Thanks for running all those tests, but still not a clear picture of what is going on here. I am surprised by the ppanggolin result showing everything within 0-1 SNP despite supposedly including the most genes in the analysis.
Thanks for running all those tests, but still not a clear picture of what is going on here. I am surprised by the ppanggolin result showing everything within 0-1 SNP despite supposedly including the most genes in the analysis.
My apologies for my late response.
I've copied the gene_presence_absence.Rtab
for panaroo and roary.
Roary uses blast to see if genes are the same between organisms. Panaroo uses CD-hit. As such, they determine different genes are shared between the samples.
For example, Roary determines arnC_1
is shared by all these samples, while panaroo does not. Similarly, arnC_4
is predicted to be shared by all samples with panaroo, but not roary. I think roary might be more effective at grouping similar genes together, which panaroo is grouping genes that might be more distant, hence why there are more SNPs.
The gene presence/absence files: panaroo_gene_presence_absence.Rtab.txt roary_gene_presence_absence.Rtab.txt
I have not found a combination of parameters for panaroo to adjust it such that it matches that of roary.
Pathogen Surveillance uses PIRATE (https://github.com/nf-core/pathogensurveillance/tree/dev) which is also blast based, so this workflow might be helpful to you. I would like to add PIRATE to my comparison, but I have not gotten to work with my local environment (perl issues with singularity).
The next version of grandeur (https://github.com/UPHL-BioNGS/Grandeur/pull/191) will support using roary instead of panaroo by setting the param.aligner to roary (--aligner roary on the command line) so you can continue to use roary.

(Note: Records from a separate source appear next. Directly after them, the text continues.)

/-- **The Selmer module `H_{𝓕(c)} = H¹_{𝓕(c)}(K, E[n])` of the Kummer Selmer structure modified to
the transverse condition at the primes dividing `c`** (Jetchev 2008, printed §3.2.2, §3.3.1 and
§3.4.1 with `a = b = 1`, pp. 815–816: *"`H¹_𝓕(K, E[p^m]) := Ker{H¹(K, E[p^m]) →
⨁_v H¹(K_v, E[p^m])/H¹_𝓕(K_v, E[p^m])}` … the standard Kummer Selmer structure `𝓕` …
`H¹_𝓕(K_v, E[p^m]) := H¹_Kum(K_v, E[p^m])` for every `v` … if `v ∣ c`, then
`H¹_{𝓕(c)}(K_v, E[p^m]) = H¹_tr(K_v, E[p^m])`"*): the classes `x ∈ H¹(K, E[n])` with `loc_v x` in
the local Kummer condition (`WeierstrassCurve.kummerSelmerStructure`, the image of
`E(K_v)/n → H¹(K_v, E[n])`) at every place `v` of `K` not above a prime factor of `c`, and
`x ∈ transverseKer W K ι n ℓ` for every prime `ℓ ∣ c`. For `c = 1` this is the Selmer group of the
Kummer structure, `Sel⁽ⁿ⁾(E/K)` (`modifiedSelmerGroup_one`).
[cite: Jetchev2008, §3.2.2, §3.3.1, §3.4.1 (pp. 815–816; arXiv §4.3 p0012 L21–L79)] -/
def modifiedSelmerGroup (n : ℤ) (c : ℕ) [∀ k : ℕ, NumberField (ringClassField K ι k)] :
    AddSubgroup (galoisCohomology ((W.baseChange K).torsionGaloisModule n) 1) :=
  (⨅ v ∈ {v : Place K | ∀ ℓ ∈ c.primeFactors, ¬ PlaceOver K v ℓ},
      ((W.baseChange K).kummerSelmerStructure n v).comap
        (galoisCohomology.localization ((W.baseChange K).torsionGaloisModule n) v 1)) ⊓
    ⨅ ℓ ∈ c.primeFactors, transverseKer W K ι n ℓ

/-- Membership in `H_{𝓕(c)}`: Kummer condition off `c`, transverse condition on `c`.
[cite: Jetchev2008, §3.4.1 (p. 816)] -/
theorem mem_modifiedSelmerGroup_iff (n : ℤ) (c : ℕ) [∀ k : ℕ, NumberField (ringClassField K ι k)]
    (x : galoisCohomology ((W.baseChange K).torsionGaloisModule n) 1) :
    x ∈ modifiedSelmerGroup W K ι n c ↔
      (∀ v : Place K, (∀ ℓ ∈ c.primeFactors, ¬ PlaceOver K v ℓ) →
        galoisCohomology.localization ((W.baseChange K).torsionGaloisModule n) v 1 x ∈
          (W.baseChange K).kummerSelmerStructure n v) ∧
      ∀ ℓ ∈ c.primeFactors, x ∈ transverseKer W K ι n ℓ := by
  simp only [modifiedSelmerGroup, AddSubgroup.mem_inf, AddSubgroup.mem_iInf, Set.mem_setOf_eq,
    AddSubgroup.mem_comap]

/-- **`H_{𝓕(1)} = Sel⁽ⁿ⁾(E/K)`**: with no prime to modify, the module is the Selmer group of the
Kummer Selmer structure (printed §3.3.1), i.e. the `n`-Selmer group of `E/K`
(`selmerGroup_eq_selmerGroup_kummerSelmerStructure`). [cite: Jetchev2008, §3.3.1 (p. 816)] -/
theorem modifiedSelmerGroup_one (n : ℤ) [∀ k : ℕ, NumberField (ringClassField K ι k)] :
    modifiedSelmerGroup W K ι n 1 = ((W.baseChange K).kummerSelmerStructure n).selmerGroup := by
  ext x
  rw [mem_modifiedSelmerGroup_iff, DiscreteGaloisModule.SelmerStructure.mem_selmerGroup_iff]
  simp only [Nat.primeFactors_one, Finset.notMem_empty, IsEmpty.forall_iff, implies_true,
    forall_const, and_true]

/-- The `+1`/`−1` eigen-subgroup of `τ` on `H¹(K, E[n])` cut out inside a subgroup `H`: the
kernel of `conjAct W τ n ∓ id` intersected with `H` (the printed `H^±`; for odd `n` and an
involution `τ`, `H = H⁺ ⊕ H⁻`). [cite: Jetchev2008, §3.2.2 and Thm. 3.3 (pp. 815–816): "the ±-eigenspaces for complex conjugation"] -/
def signPart (τ : K ≃ₐ[ℚ] K) (n : ℤ) (e : ℤ)
    (H : AddSubgroup (galoisCohomology ((W.baseChange K).torsionGaloisModule n) 1)) :
    AddSubgroup (galoisCohomology ((W.baseChange K).torsionGaloisModule n) 1) :=
  H ⊓ (conjActH1 W K τ n - e • AddMonoidHom.id _).ker

/-- Membership in `signPart`: `x ∈ H` and `τ x = e • x`. [cite: Jetchev2008, Thm. 3.3 (p. 816)] -/
theorem mem_signPart_iff (τ : K ≃ₐ[ℚ] K) (n : ℤ) (e : ℤ)
    (H : AddSubgroup (galoisCohomology ((W.baseChange K).torsionGaloisModule n) 1))
    (x : galoisCohomology ((W.baseChange K).torsionGaloisModule n) 1) :
    x ∈ signPart W K τ n e H ↔ x ∈ H ∧ conjAct W τ n x = e • x := by
  simp only [signPart, AddSubgroup.mem_inf, AddMonoidHom.mem_ker, AddMonoidHom.sub_apply,
    AddMonoidHom.smul_apply, AddMonoidHom.id_apply, sub_eq_zero, conjActH1_apply]
  exact Iff.rfl
import Summits.MatrixMultiplication.MatrixMultiplication.Theorems.AbelianSTPPCensusTAStatEDefs

/-!
# T_A static certificate, range `6380 … 6779` (t*-indexed linear checker with the k-member tree at `τ = 2371/1000`): kernel evaluation, the shape checks (one-member cover, else the k-member tree), volumes `3823 … 3824`, all orders `6380 … 6779`

Cell mm-stpp (rung F-M1), tier T_A = «beat `2.371`, the record exponent (ADVXXZ'25 / DEK+26 rounded)»; checker in `AbelianSTPPCensusTAStatEDefs.lean`, table and bucket lists in `AbelianSTPPCensusTAStatEData.lean`
(pattern: theory g12's `AbelianSTPPCensusTAStatDDom*/DCk*.lean`).  `decide` with kernel reduction (standard axioms; no `native_decide`), `Elab.async false`;
consumed by `TAStatE.checkV_sound` / `TAStatE.domV_sound` / `TAStatE.m2V_sound` in the leaf `AbelianSTPPCensusLeafTA6779Closed.lean`.
WHAT THIS IS NOT: arithmetic on shape lists only; no statement about STPP families or `ω`.
-/

set_option linter.dupNamespace false
set_option autoImplicit false
set_option Elab.async false

namespace Summit.MatrixMultiplication.MatrixMultiplication.Theorems.TAStatE

set_option maxHeartbeats 0 in
/-- Check chunk: every sorted candidate shape of the volumes `3823 … 3824` passes `checkShape` on the full order range (cost units n/a: (shape, bucket) cells and tree nodes). [original] -/
theorem ck3823 : TAStatE.checkV 6380 6779 2 3823 = true := by decide +kernel

end Summit.MatrixMultiplication.MatrixMultiplication.Theorems.TAStatE
/-! ### The theorem -/

/-- **`EntropicWeakStrongHS` holds**: Dafermos' relative-entropy stability of classical
hard-sphere Euler solutions within measurable fields satisfying only the global entropy
inequality and a small weak-form residual (a-priori form), closing item
stmt-AtomisticToContinuum-13461 of route `JaynesSqueeze`. -/
theorem entropicWeakStrongHS_proof :
    Summit.AtomisticToContinuum.HydrodynamicLimit.Theses.JaynesSqueeze.EntropicWeakStrongHS := by
  intro hEos
  obtain ⟨η₀, hη₀, F, hFa, hF, hconv⟩ := eos_setup hEos
  refine ⟨η₀, hη₀, ?_⟩
  intro σ hσ T ρ θ u hsol hpack t ht K hK hKΩ ε hε
  have hU : UniqueDiffOn ℝ (Ico (0 : ℝ) T) := uniqueDiffOn_Ico 0 T
  have htT : Icc 0 t ⊆ Ico 0 T := Icc_subset_Ico_right ht.2
  -- the objects of the statement
  set θo : ℝ × V3 × ℝ → ℝ := fun U => 2 / 3 * (U.2.2 / U.1 - ‖U.2.1‖ ^ 2 / (2 * U.1 ^ 2)) with hθo
  set hL : ℝ × V3 × ℝ → ℝ := fun U => -(U.1 * (3 / 2 * Real.log (θo U) - Real.log U.1 -
    hsExcessFreeEnergy (U.1 * σ ^ 3))) with hhL
  set Ucl : ℝ → T3 → ℝ × V3 × ℝ := fun s x => (ρ s x, ρ s x • u s x,
    totalEnergyDensity (ρ s x) (u s x) (θ s x)) with hUcl
  set lam : ℝ → T3 → ℝ × V3 × ℝ := fun s x => ((-(3 / 2 * Real.log (θ s x) - Real.log (ρ s x) -
    hsExcessFreeEnergy (ρ s x * σ ^ 3)) + 5 / 2 - ‖u s x‖ ^ 2 / (2 * θ s x) +
    ρ s x * σ ^ 3 * deriv hsExcessFreeEnergy (ρ s x * σ ^ 3) : ℝ),
    (θ s x)⁻¹ • u s x, -(θ s x)⁻¹) with hlam
  set flux : Fin 3 → ℝ × V3 × ℝ → ℝ × V3 × ℝ := fun i U => (U.2.1 i, (U.2.1 i / U.1) • U.2.1 +
    hsPressure σ U.1 (θo U) • EuclideanSpace.single i (1 : ℝ),
    (U.2.2 + hsPressure σ U.1 (θo U)) * U.2.1 i / U.1) with hflux
  set pair : (ℝ × V3 × ℝ) → (ℝ × V3 × ℝ) → ℝ := fun L U => L.1 * U.1 +
    (∑ j : Fin 3, L.2.1 j * U.2.1 j) + L.2.2 * U.2.2 with hpair
  -- smoothness of the classical data
  have hlamsm : Torus.IsSmoothSpaceTimeOn (Ico 0 T) lam :=
    isSmoothSpaceTimeOn_entropyVar hsol hσ hFa hF hpack
  have hUsm : Torus.IsSmoothSpaceTimeOn (Ico 0 T) Ucl := isSmoothSpaceTimeOn_consVar hsol
  have hslab : Icc (0:ℝ) t ×ˢ (univ : Set T3) ⊆ Ico 0 T ×ˢ univ := prod_mono htT subset_rfl
  -- constants
  obtain ⟨c₀, hc₀, C', hC', hcoer⟩ := coercive_constants hsol hσ hFa hF hconv hpack θo hθo hL hhL
    pair hpair ht hK hKΩ
  obtain ⟨C₁, hC₁, hquad⟩ := relFlux_bound hsol hσ hFa hF hconv hpack θo hθo hL hhL flux hflux
    pair hpair ht hK hKΩ
  -- the pointwise hypotheses of the shell
  have hnonneg : ∀ τ ∈ Icc 0 t, ∀ x, ∀ V ∈ K, 0 ≤ hL V - hL (Ucl τ x) - pair (lam τ x) (V - Ucl τ x) := by
    intro τ hτ x V hV
    have h1 := (hcoer τ hτ x V hV).1
    have h0 : 0 ≤ c₀ * ((V.1 - ρ τ x) ^ 2 + ‖V.1⁻¹ • V.2.1 - u τ x‖ ^ 2 + (θo V - θ τ x) ^ 2) := by
      positivity
    exact h0.trans h1
  have hcoer' : ∀ τ ∈ Icc 0 t, ∀ x, ∀ V ∈ K,
      (V.1 - (Ucl τ x).1) ^ 2 + ‖V.2.1 - (Ucl τ x).2.1‖ ^ 2 + (V.2.2 - (Ucl τ x).2.2) ^ 2 ≤
        C' / c₀ * (hL V - hL (Ucl τ x) - pair (lam τ x) (V - Ucl τ x)) := by
    intro τ hτ x V hV
    obtain ⟨h1, h2⟩ := hcoer τ hτ x V hV
    refine h2.trans ?_
    rw [div_mul_eq_mul_div, le_div_iff₀ hc₀]
    calc C' * ((V.1 - ρ τ x) ^ 2 + ‖V.1⁻¹ • V.2.1 - u τ x‖ ^ 2 + (θo V - θ τ x) ^ 2) * c₀
        = C' * (c₀ * ((V.1 - ρ τ x) ^ 2 + ‖V.1⁻¹ • V.2.1 - u τ x‖ ^ 2 + (θo V - θ τ x) ^ 2)) := by ring
      _ ≤ C' * _ := mul_le_mul_of_nonneg_left h1 hC'
  -- the shell
  obtain ⟨δ, hδ, hmain⟩ := shell (t := t) ht.1 hK pair hpair (U := Ucl) (lam := lam)
    (Dτ := Torus.timeDerivWithin (Ico 0 T) lam) (D := fun i τ x => Torus.partialDeriv i (lam τ) x)
    (h := hL) (flux := flux) (C₁ := C₁) (C₂ := C' / c₀)
    (hUsm.continuousOn_uncurry.mono hslab)
    (hlamsm.continuousOn_uncurry.mono hslab)
    ((hlamsm.timeDerivWithin hU).continuousOn_uncurry.mono hslab)
    (fun i => (hlamsm.partialDeriv hU i).continuousOn_uncurry.mono hslab)
    ((isSmoothSpaceTimeOn_entropy_consVar hsol hσ hFa hF hpack θo hθo hL hhL).continuousOn_uncurry.mono hslab)
    (fun i => (isSmoothSpaceTimeOn_flux_consVar hsol hσ hFa hF hpack θo hθo flux hflux i).continuousOn_uncurry.mono hslab)
    (continuousOn_entropy_region hσ hFa hF θo hθo hL hhL hKΩ)
    (fun i => continuousOn_flux_region hσ hFa hF θo hθo flux hflux hKΩ i)
    (bookkeeping_identity hsol hσ hFa hF hpack θo hθo hL hhL flux hflux pair hpair Ucl hUcl lam hlam ht)
    hC₁ (div_nonneg hC' hc₀.le) hnonneg hquad hcoer' ε hε
  -- conclusion
  refine ⟨δ, hδ, ?_⟩
  intro V hVm hVK
  exact hmain V hVm hVK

I think bactopia also has a pirate option for pangenome analysis too.
Also, I JUST FOUND THIS PAPER/TOOL (https://github.com/maxgmarin/panqc). This should add some additional QC to panaroo. I'm going to try this tomorrow (or sometime soon).
Hello,
I went back through an old cluster analysis to see what differences in interpretation would potentially arise in using with an older grandeur version that uses roary versus newer versions that are now using panaroo. Please find a summary excel file with this comparison: Grandeur_Version_Matrix_Comparisons_Issue.xlsx
This comparison includes sequences that were part of a 2017 P. mirabilis outbreak. Grandeur with roary identified 0-3 SNPs among these outbreak sequences. With other versions of grandeur that use panaroo, two sequences seem to form their own subcluster and differ by >200 SNPs from the other members of the outbreak cluster. Surprisingly, 2017-A and 2017-D are from the same sample but again with panaroo differ by hundreds of SNPs. Also, included is a third-party refMLST analysis, which generally agrees with the roary SNP matrix as far as interpretation.